§ Exercise prompt
Your task is to copy every line of the entries that holds the word "which".

§ Data extracts
= = = = = = =

import Summits.ABC.IUTFork.Repair.RHInnerConductorTie
import Summits.ABC.IUTFork.Cor312ProvKIdeles
import Literature.IUT.LogVolume.RescaledCompletionInvariants
import Literature.IUT.LogVolume.GenuineThetaFieldCyclotomicRamification
import HarnessLib

/-!
# D-0079 RESCUE sub-cell R-H (rows 15 / 20 / 27): the tie-place inner conductor AT THE PILOT-DATUM BED `K_x = kOf X p x`,
# and at the GENUINE Θ-volume datum over `p ∈ {3, 5}` (`ζ_p ∈ F` by the rational `30`-torsion): 15R CERTIFIED whenever `p ∤ e_x/(p−1)`

PROOF-ONLY sequel (0 definitions, 0 `Prop` facts; seat abc-iut-rh-typ-12 gen 4, row-15 hand) of `Repair.RHInnerConductorTie` (p480437), which
decided the inner conductor `c` of `log_p(𝒪_K^×)` at a tie `e = A·(p−1)` over ONE local field from the torsion exponent `m = torsionPExp p K`
and one congruence. This file instantiates it at the completions `K_x = kOf X p x` of a Dupuy–Hilado pilot datum `X : PilotData L`
(`Cor312Prov.pilotDataOfK D K` included) and discharges the input «`ζ_p ∈ K_x`» STRUCTURALLY at the genuine Θ-volume datum:

* §1 `exists_pow_eq_one_ne_one_kOf` — a root of unity `ζ ≠ 1` of the NUMBER FIELD `L` stays one in every completion `K_x` (`L → L_v ≃ K_x`
  is an injective ring map); hence (`sub_one_dvd_and_one_le_torsionPExp_kOf`) at every `x ∣ p` with `ζ_p ∈ L`: `(p−1) ∣ e_x` and `m_x ≥ 1`.
* §2 **`isInnerConductor_kOf_rInUb_of_root`**: `ζ_p ∈ L`, `p` odd, `p ∤ e_x/(p−1)` ⇒ `c_x = e_x/(p−1) + 1 = r_in_ub(x)` EXACTLY, and
  **`exists_inner_certificate_rInUb_kOf_of_root`**: the 15R certificate «`∃ u ∉ log_p(𝒪_x^×), ‖u‖ ≤ ‖ϖ_x‖^{⌊e_x/(p−1)⌋}`» HOLDS at `x`
  (`RH.InnerConductorTie.isInnerConductor_tie_succ_of_not_pow_torsionPExp_dvd`: `p ∤ A ⇒ p^{m} ∤ A`).
* §3 AT THE GENUINE Θ-VOLUME DATUM `T : Cor22.ThetaVolumeDatumAt P l` (`X := pilotDataOfK T.D T.K`): `ζ_p ∈ F ⊆ K` for `p ∣ 30`
  (`Cor22.ThetaVolumeDatumAt.exists_isPrimitiveRoot_F`, [IUTchIV] Thm. 1.10 «the 3·5-torsion of `E_F` is `F`-rational» + Weil pairing), so
  **`ThetaVolumeDatumAt.isInnerConductor_kOf_rInUb_of_dvd_thirty`**: at EVERY place `x ∣ p`, `p ∈ {3, 5}`, with `p ∤ e_x/(p−1)` the inner
  conductor is `r_in_ub(x)` and 15R is certified — NO numerics. On rh2-tab-1's 86 «15R at (p−1) ∣ e_w UNCERTIFIED» rows (MASS-T-FQD-v1-places
  120c64d0431057f3) this is the 25 genuine frey rows at `(p, e_v) ∈ {(3, 2), (3, 10), (5, 4)}` (`3 ∤ e_w/2`, `5 ∤ e_w/4`); the 32 genuine rows at
  `(3, 30), (5, 20), (5, 60)` are DEEP (`p ∣ e_x/(p−1)`): there `m_x ≥ 1` is now pinned and the ONE remaining bit is the generator congruence of
  `RH.InnerConductorTie.exists_inner_certificate_rInUb_iff_generator` (kit); the 29 rows at `p ∈ {7, 11}` (23 hex-v2 / lamSeven / HEX-strip /
  not-genuine-type at `p = 7`; 6 at `p = 11`, of which 3 genuine-pinned + 2 candidates) need the bit `m_x ≥ 1` («`ζ_p ∈ K_x`?», kit).

HONEST FRAMING: classical local algebra + the tree's typed genuine datum; every R-H candidate remains a HYPOTHESIS; nothing here asserts abc
proved or refuted; no side is taken on [IUTchIII] Cor. 3.12 or on any author; typed ≠ proved; certified ≠ endorsed.
-/

noncomputable section

open Set Metric NumberField IsDedekindDomain

namespace Summit.ABC.IUTFork.Repair.RH.InnerConductorTie

open Literature.IUT.LogVolume Literature.IUT.LogVolume.LogEnvelope Literature.NumberTheory.GaloisRepresentations.Ultrametric
  Literature.NumberTheory.NumberFields Summit.ABC.IUTFork.Repair.RH.LinearReachLaw
  Summit.ABC.IUTFork.Thm311 Summit.ABC.IUTFork.Thm311.Real Summit.ABC.IUTFork.Cor312 Summit.ABC.IUTFork.Cor312Prov

/-! ## §1. Roots of unity of the number field persist in every completion `K_x` -/

section Bed

variable {L : Type} [Field L] [NumberField L] (X : PilotData L)

/-- **A root of unity `ζ ≠ 1` of `L` gives one in `K_x = kOf X p x`** (the composite `L → L_v → K_x` of the completion map and abc-iut-S7's
rescaling identity is an injective ring homomorphism). [cite: NeukirchANT1999, Ch. II Thm. (4.8)] -/
theorem exists_pow_eq_one_ne_one_kOf (pp : Nat.Primes) [Fact (pp : ℕ).Prime] (x : (thetaIndex X).Fibre (.inr pp)) {n : ℕ} {ζ : L}
    (hζ : ζ ^ n = 1) (hζ1 : ζ ≠ 1) : ∃ ζ' : kOf X pp.1 x, ζ' ^ n = 1 ∧ ζ' ≠ 1 := by
  let φ : L →+* kOf X pp.1 x :=
    (RescaledCompletion.of L pp.1 (placeOf X pp.1 x) (natCast_mem_placeOf X pp.1 x)).toRingHom.comp
      (algebraMap L ((placeOf X pp.1 x).adicCompletion L))
  refine ⟨φ ζ, by rw [← map_pow, hζ, map_one], fun h => hζ1 (φ.injective ?_)⟩
  rw [h, map_one]

/-- **`ζ_p ∈ L` ⇒ at every `x ∣ p`: `(p−1) ∣ e_x` and `m_x = torsionPExp p K_x ≥ 1`** (`torsionPExp_eq_zero_of_not_pred_dvd`,
`forall_pow_prime_eq_one_of_torsionPExp_eq_zero`, `e(K_x) = e_x` by `absRamificationIdx_rescaledCompletion`).
[cite: NeukirchANT1999, Ch. II Prop. (5.7), (7.13)] -/
theorem sub_one_dvd_and_one_le_torsionPExp_kOf (pp : Nat.Primes) [Fact (pp : ℕ).Prime] (x : (thetaIndex X).Fibre (.inr pp)) {ζ : L}
    (hζ : ζ ^ (pp : ℕ) = 1) (hζ1 : ζ ≠ 1) :
    ((pp : ℕ) - 1 ∣ (placeOf X pp.1 x).asIdeal.ramificationIdx ℤ) ∧ 1 ≤ torsionPExp pp (kOf X pp.1 x) := by
  have he : absRamificationIdx pp (kOf X pp.1 x) = (placeOf X pp.1 x).asIdeal.ramificationIdx ℤ :=
    absRamificationIdx_rescaledCompletion L pp.1 (placeOf X pp.1 x) (natCast_mem_placeOf X pp.1 x)
  obtain ⟨ζ', hζ', hζ'1⟩ := exists_pow_eq_one_ne_one_kOf X pp x hζ hζ1
  have hm : 1 ≤ torsionPExp pp (kOf X pp.1 x) := by
    by_contra hm
    exact hζ'1 (forall_pow_prime_eq_one_of_torsionPExp_eq_zero pp (kOf X pp.1 x) (by omega) ζ' hζ')
  refine ⟨?_, hm⟩
  rw [← he]
  by_contra hnd
  have := torsionPExp_eq_zero_of_not_pred_dvd pp (kOf X pp.1 x) hnd
  omega

/-! ## §2. `ζ_p ∈ L`, `p` odd, `p ∤ e_x/(p−1)`: the inner conductor of `K_x` is `r_in_ub(x)`; 15R certified at `x` -/

/-- **`ζ_p ∈ L`, `p` odd, `p ∤ e_x/(p−1)` ⇒ `c_x = e_x/(p−1) + 1 = r_in_ub(x)`** for every norm uniformizer `ϖ` of `K_x`
(`isInnerConductor_tie_succ_of_not_pow_torsionPExp_dvd` at `K_x`: `m_x ≥ 1` by §1, and `p ∤ A ⇒ p^{m_x} ∤ A`).
[cite: SerreLocalFields1979, Ch. XIV §4] [cite: NeukirchANT1999, Ch. II Prop. (5.5)–(5.7)] -/
theorem isInnerConductor_kOf_rInUb_of_root (pp : Nat.Primes) [Fact (pp : ℕ).Prime] (hp2 : (pp : ℕ) ≠ 2)
    (x : (thetaIndex X).Fibre (.inr pp)) {ζ : L} (hζ : ζ ^ (pp : ℕ) = 1) (hζ1 : ζ ≠ 1) {ϖ : (kOf X pp.1 x)ˣ} (hϖ : IsUniformizer ϖ)
    (hndA : ¬ (pp : ℕ) ∣ (placeOf X pp.1 x).asIdeal.ramificationIdx ℤ / ((pp : ℕ) - 1)) :
    IsInnerConductor (kOf X pp.1 x) ϖ ((placeOf X pp.1 x).asIdeal.ramificationIdx ℤ / ((pp : ℕ) - 1) + 1) := by
  have he : absRamificationIdx pp (kOf X pp.1 x) = (placeOf X pp.1 x).asIdeal.ramificationIdx ℤ :=
    absRamificationIdx_rescaledCompletion L pp.1 (placeOf X pp.1 x) (natCast_mem_placeOf X pp.1 x)
  obtain ⟨hdvd, hm⟩ := sub_one_dvd_and_one_le_torsionPExp_kOf X pp x hζ hζ1
  rw [← he] at hdvd hndA ⊢
  have hA : absRamificationIdx pp (kOf X pp.1 x) = absRamificationIdx pp (kOf X pp.1 x) / ((pp : ℕ) - 1) * ((pp : ℕ) - 1) :=
    (Nat.div_mul_cancel hdvd).symm
  refine isInnerConductor_tie_succ_of_not_pow_torsionPExp_dvd (pp : ℕ) hϖ hA hp2 hm fun h => hndA ?_
  exact (dvd_pow_self (pp : ℕ) (by omega)).trans h

/-- **15R CERTIFIED at such a place**: `∃ u ∉ log_p(𝒪_x^×)` with `‖u‖ ≤ ‖ϖ_x‖^{⌊e_x/(p−1)⌋}` — the k2 door's `hsharp` binder at the round-1
donor `n₀(x) = r_in_ub(x) = ⌊e_x/(p−1)⌋ + 1`, for `ζ_p ∈ L`, `p` odd, `p ∤ e_x/(p−1)`. [cite: NeukirchANT1999, Ch. II Prop. (5.5)–(5.7)] -/
theorem exists_inner_certificate_rInUb_kOf_of_root (pp : Nat.Primes) [Fact (pp : ℕ).Prime] (hp2 : (pp : ℕ) ≠ 2)
    (x : (thetaIndex X).Fibre (.inr pp)) {ζ : L} (hζ : ζ ^ (pp : ℕ) = 1) (hζ1 : ζ ≠ 1) {ϖ : (kOf X pp.1 x)ˣ} (hϖ : IsUniformizer ϖ)
    (hndA : ¬ (pp : ℕ) ∣ (placeOf X pp.1 x).asIdeal.ramificationIdx ℤ / ((pp : ℕ) - 1)) :
    ∃ u : kOf X pp.1 x, ‖u‖ ≤ ‖(ϖ : kOf X pp.1 x)‖ ^ ((((placeOf X pp.1 x).asIdeal.ramificationIdx ℤ / ((pp : ℕ) - 1) + 1 : ℕ) : ℤ) - 1) ∧
      u ∉ logUnits (kOf X pp.1 x) := by
  rw [exists_inner_certificate_iff_le hϖ.1.le (isInnerConductor_kOf_rInUb_of_root X pp hp2 x hζ hζ1 hϖ hndA) (Nat.le_add_left 1 _)]

/-- **At a DEEP place (`p ∣ e_x/(p−1)`) with `ζ_p ∈ L` the bracket and the remaining bit**: `m_x ≥ 1`, `e_x = A·(p−1)`, the conductor is `A` or
`A + 1` (`isInnerConductor_tie_cases`), and it is `A + 1` (15R certified) iff the generator congruence of `exists_inner_certificate_rInUb_iff_generator`
is insoluble in `K_x` — restated at the bed so the kit seat's one computation per place closes the row. [cite: SerreLocalFields1979, Ch. XIV §4] -/
theorem isInnerConductor_kOf_tie_cases_of_root (pp : Nat.Primes) [Fact (pp : ℕ).Prime] (hp2 : (pp : ℕ) ≠ 2)
    (x : (thetaIndex X).Fibre (.inr pp)) {ζ : L} (hζ : ζ ^ (pp : ℕ) = 1) (hζ1 : ζ ≠ 1) {ϖ : (kOf X pp.1 x)ˣ} (hϖ : IsUniformizer ϖ) :
    1 ≤ torsionPExp pp (kOf X pp.1 x) ∧
      absRamificationIdx pp (kOf X pp.1 x) = (placeOf X pp.1 x).asIdeal.ramificationIdx ℤ / ((pp : ℕ) - 1) * ((pp : ℕ) - 1) ∧
      (IsInnerConductor (kOf X pp.1 x) ϖ ((placeOf X pp.1 x).asIdeal.ramificationIdx ℤ / ((pp : ℕ) - 1)) ∨
        IsInnerConductor (kOf X pp.1 x) ϖ ((placeOf X pp.1 x).asIdeal.ramificationIdx ℤ / ((pp : ℕ) - 1) + 1)) := by
  have he : absRamificationIdx pp (kOf X pp.1 x) = (placeOf X pp.1 x).asIdeal.ramificationIdx ℤ :=
    absRamificationIdx_rescaledCompletion L pp.1 (placeOf X pp.1 x) (natCast_mem_placeOf X pp.1 x)
  obtain ⟨hdvd, hm⟩ := sub_one_dvd_and_one_le_torsionPExp_kOf X pp x hζ hζ1
  rw [← he] at hdvd ⊢
  have hA : absRamificationIdx pp (kOf X pp.1 x) = absRamificationIdx pp (kOf X pp.1 x) / ((pp : ℕ) - 1) * ((pp : ℕ) - 1) :=
    (Nat.div_mul_cancel hdvd).symm
  exact ⟨hm, hA, isInnerConductor_tie_cases (pp : ℕ) hϖ hA hp2⟩

end Bed

/-! ## §3. At the genuine Θ-volume datum: `ζ_p ∈ F ⊆ K` for `p ∣ 30`, so over `p ∈ {3, 5}` the conductor is `r_in_ub` off the deep places -/

section Genuine

open Literature.IUT.LogVolume.Cor22 Literature.NumberTheory.DiophantineGeometry.GenEll

variable {P : NFPoint} {l : ℕ} (T : ThetaVolumeDatumAt P l)

/-- **`ζ_p ∈ K` at a genuine Θ-volume datum, for every prime `p ∣ 30`**: `ζ_p ∈ F` (`ThetaVolumeDatumAt.exists_isPrimitiveRoot_F`: the
`30`-torsion of `E_F` is `F`-rational, [IUTchIV] Thm. 1.10 p. 22, and the Weil pairing) pushed along `F → K = F(E_F[l])`.
[cite: Mochizuki2012, IUTchIV Thm. 1.10 p. 22] [cite: SilvermanAEC2009, Cor. III.8.1.1] [claim: Mochizuki2012, status: disputed] -/
theorem ThetaVolumeDatumAt.exists_pow_prime_eq_one_ne_one_K {p : ℕ} (hp : p.Prime) (hp30 : p ∣ 30) :
    letI := T.instFieldF; letI := T.instFieldK; letI := T.instAlgebraK
    ∃ ζ : T.K, ζ ^ p = 1 ∧ ζ ≠ 1 := by
  letI := T.instFieldF; letI := T.instNumberFieldF; letI := T.instFieldK; letI := T.instAlgebraK; letI := T.instIsElliptic
  obtain ⟨ζ, hζ⟩ := T.exists_isPrimitiveRoot_F hp hp30
  refine ⟨algebraMap T.F T.K ζ, by rw [← map_pow, hζ.pow_eq_one, map_one], fun h => hζ.ne_one hp.one_lt ?_⟩
  exact (algebraMap T.F T.K).injective (by rw [h, map_one])

/-- **THE GENUINE ROWS DECIDED WITHOUT NUMERICS.** At a genuine Θ-volume datum `T` (`X := pilotDataOfK T.D T.K`), at EVERY place `x ∣ p` with
`p ∈ {3, 5}` (`p ∣ 30`, `p ≠ 2`): `(p−1) ∣ e_x`, `m_x ≥ 1`, and if `p ∤ e_x/(p−1)` then for every norm uniformizer `ϖ` of `K_x` the inner
conductor is `e_x/(p−1) + 1 = r_in_ub(x)` and the 15R certificate holds at `x`. (Frey bed: `(p, e_v) ∈ {(3,2), (3,10), (5,4)}` rows.)
[cite: Mochizuki2012, IUTchIV Thm. 1.10 p. 22] [cite: NeukirchANT1999, Ch. II Prop. (5.5)–(5.7)] [claim: Mochizuki2012, status: disputed] -/
theorem ThetaVolumeDatumAt.isInnerConductor_kOf_rInUb_of_dvd_thirty (pp : Nat.Primes) (hp30 : (pp : ℕ) ∣ 30) (hp2 : (pp : ℕ) ≠ 2) :
    letI := T.instFieldF; letI := T.instNumberFieldF; letI := T.instAlgebraF; letI := T.instFieldK; letI := T.instNumberFieldK;
    letI := T.instAlgebraK; letI := T.instFieldFbar; letI := T.instAlgebraFbar; letI := T.instAlgebraKFbar; letI := T.instIsElliptic
    haveI : Fact (pp : ℕ).Prime := ⟨pp.2⟩
    ∀ (x : (thetaIndex (pilotDataOfK T.D T.K)).Fibre (.inr pp)),
      ((pp : ℕ) - 1 ∣ (placeOf (pilotDataOfK T.D T.K) pp.1 x).asIdeal.ramificationIdx ℤ) ∧
      1 ≤ torsionPExp pp (kOf (pilotDataOfK T.D T.K) pp.1 x) ∧
      (¬ (pp : ℕ) ∣ (placeOf (pilotDataOfK T.D T.K) pp.1 x).asIdeal.ramificationIdx ℤ / ((pp : ℕ) - 1) →
        ∀ (ϖ : (kOf (pilotDataOfK T.D T.K) pp.1 x)ˣ), IsUniformizer ϖ →
          IsInnerConductor (kOf (pilotDataOfK T.D T.K) pp.1 x) ϖ
              ((placeOf (pilotDataOfK T.D T.K) pp.1 x).asIdeal.ramificationIdx ℤ / ((pp : ℕ) - 1) + 1) ∧
            ∃ u : kOf (pilotDataOfK T.D T.K) pp.1 x,
              ‖u‖ ≤ ‖(ϖ : kOf (pilotDataOfK T.D T.K) pp.1 x)‖ ^
                  ((((placeOf (pilotDataOfK T.D T.K) pp.1 x).asIdeal.ramificationIdx ℤ / ((pp : ℕ) - 1) + 1 : ℕ) : ℤ) - 1) ∧
                u ∉ logUnits (kOf (pilotDataOfK T.D T.K) pp.1 x)) := by
  letI := T.instFieldF; letI := T.instNumberFieldF; letI := T.instAlgebraF; letI := T.instFieldK; letI := T.instNumberFieldK
  letI := T.instAlgebraK; letI := T.instFieldFbar; letI := T.instAlgebraFbar; letI := T.instAlgebraKFbar; letI := T.instIsElliptic
  haveI : Fact (pp : ℕ).Prime := ⟨pp.2⟩
  intro x
  obtain ⟨ζ, hζ, hζ1⟩ := ThetaVolumeDatumAt.exists_pow_prime_eq_one_ne_one_K T pp.2 hp30
  obtain ⟨hdvd, hm⟩ := sub_one_dvd_and_one_le_torsionPExp_kOf (pilotDataOfK T.D T.K) pp x hζ hζ1
  refine ⟨hdvd, hm, fun hndA ϖ hϖ => ⟨isInnerConductor_kOf_rInUb_of_root (pilotDataOfK T.D T.K) pp hp2 x hζ hζ1 hϖ hndA, ?_⟩⟩
  exact exists_inner_certificate_rInUb_kOf_of_root (pilotDataOfK T.D T.K) pp hp2 x hζ hζ1 hϖ hndA

/-- **… and at the DEEP genuine places (`p ∣ e_x/(p−1)`, `p ∈ {3, 5}`) the conductor is `e_x/(p−1)` or `e_x/(p−1) + 1`, with `m_x ≥ 1`** — the one
remaining bit per place being the generator congruence (`RH.InnerConductorTie.exists_inner_certificate_rInUb_iff_generator` at `K_x`).
(Frey bed: the `(p, e_v) ∈ {(3,30), (5,20), (5,60)}` rows.) [cite: SerreLocalFields1979, Ch. XIV §4] [claim: Mochizuki2012, status: disputed] -/
theorem ThetaVolumeDatumAt.isInnerConductor_kOf_tie_cases_of_dvd_thirty (pp : Nat.Primes) (hp30 : (pp : ℕ) ∣ 30) (hp2 : (pp : ℕ) ≠ 2) :
    letI := T.instFieldF; letI := T.instNumberFieldF; letI := T.instAlgebraF; letI := T.instFieldK; letI := T.instNumberFieldK;
    letI := T.instAlgebraK; letI := T.instFieldFbar; letI := T.instAlgebraFbar; letI := T.instAlgebraKFbar; letI := T.instIsElliptic
    haveI : Fact (pp : ℕ).Prime := ⟨pp.2⟩
    ∀ (x : (thetaIndex (pilotDataOfK T.D T.K)).Fibre (.inr pp)) (ϖ : (kOf (pilotDataOfK T.D T.K) pp.1 x)ˣ), IsUniformizer ϖ →
      1 ≤ torsionPExp pp (kOf (pilotDataOfK T.D T.K) pp.1 x) ∧
        absRamificationIdx pp (kOf (pilotDataOfK T.D T.K) pp.1 x) =
          (placeOf (pilotDataOfK T.D T.K) pp.1 x).asIdeal.ramificationIdx ℤ / ((pp : ℕ) - 1) * ((pp : ℕ) - 1) ∧
        (IsInnerConductor (kOf (pilotDataOfK T.D T.K) pp.1 x) ϖ
            ((placeOf (pilotDataOfK T.D T.K) pp.1 x).asIdeal.ramificationIdx ℤ / ((pp : ℕ) - 1)) ∨
          IsInnerConductor (kOf (pilotDataOfK T.D T.K) pp.1 x) ϖ
            ((placeOf (pilotDataOfK T.D T.K) pp.1 x).asIdeal.ramificationIdx ℤ / ((pp : ℕ) - 1) + 1)) := by
  letI := T.instFieldF; letI := T.instNumberFieldF; letI := T.instAlgebraF; letI := T.instFieldK; letI := T.instNumberFieldK
  letI := T.instAlgebraK; letI := T.instFieldFbar; letI := T.instAlgebraFbar; letI := T.instAlgebraKFbar; letI := T.instIsElliptic
  haveI : Fact (pp : ℕ).Prime := ⟨pp.2⟩
  intro x ϖ hϖ
  obtain ⟨ζ, hζ, hζ1⟩ := ThetaVolumeDatumAt.exists_pow_prime_eq_one_ne_one_K T pp.2 hp30
  exact isInnerConductor_kOf_tie_cases_of_root (pilotDataOfK T.D T.K) pp hp2 x hζ hζ1 hϖ

end Genuine

end Summit.ABC.IUTFork.Repair.RH.InnerConductorTie

end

= = = = = = =

§ Exercise output
PROOF-ONLY sequel (0 definitions, 0 `Prop` facts; seat abc-iut-rh-typ-12 gen 4, row-15 hand) of `Repair.RHInnerConductorTie` (p480437), which
  not-genuine-type at `p = 7`; 6 at `p = 11`, of which 3 genuine-pinned + 2 candidates) need the bit `m_x ≥ 1` («`ζ_p ∈ K_x`?», kit).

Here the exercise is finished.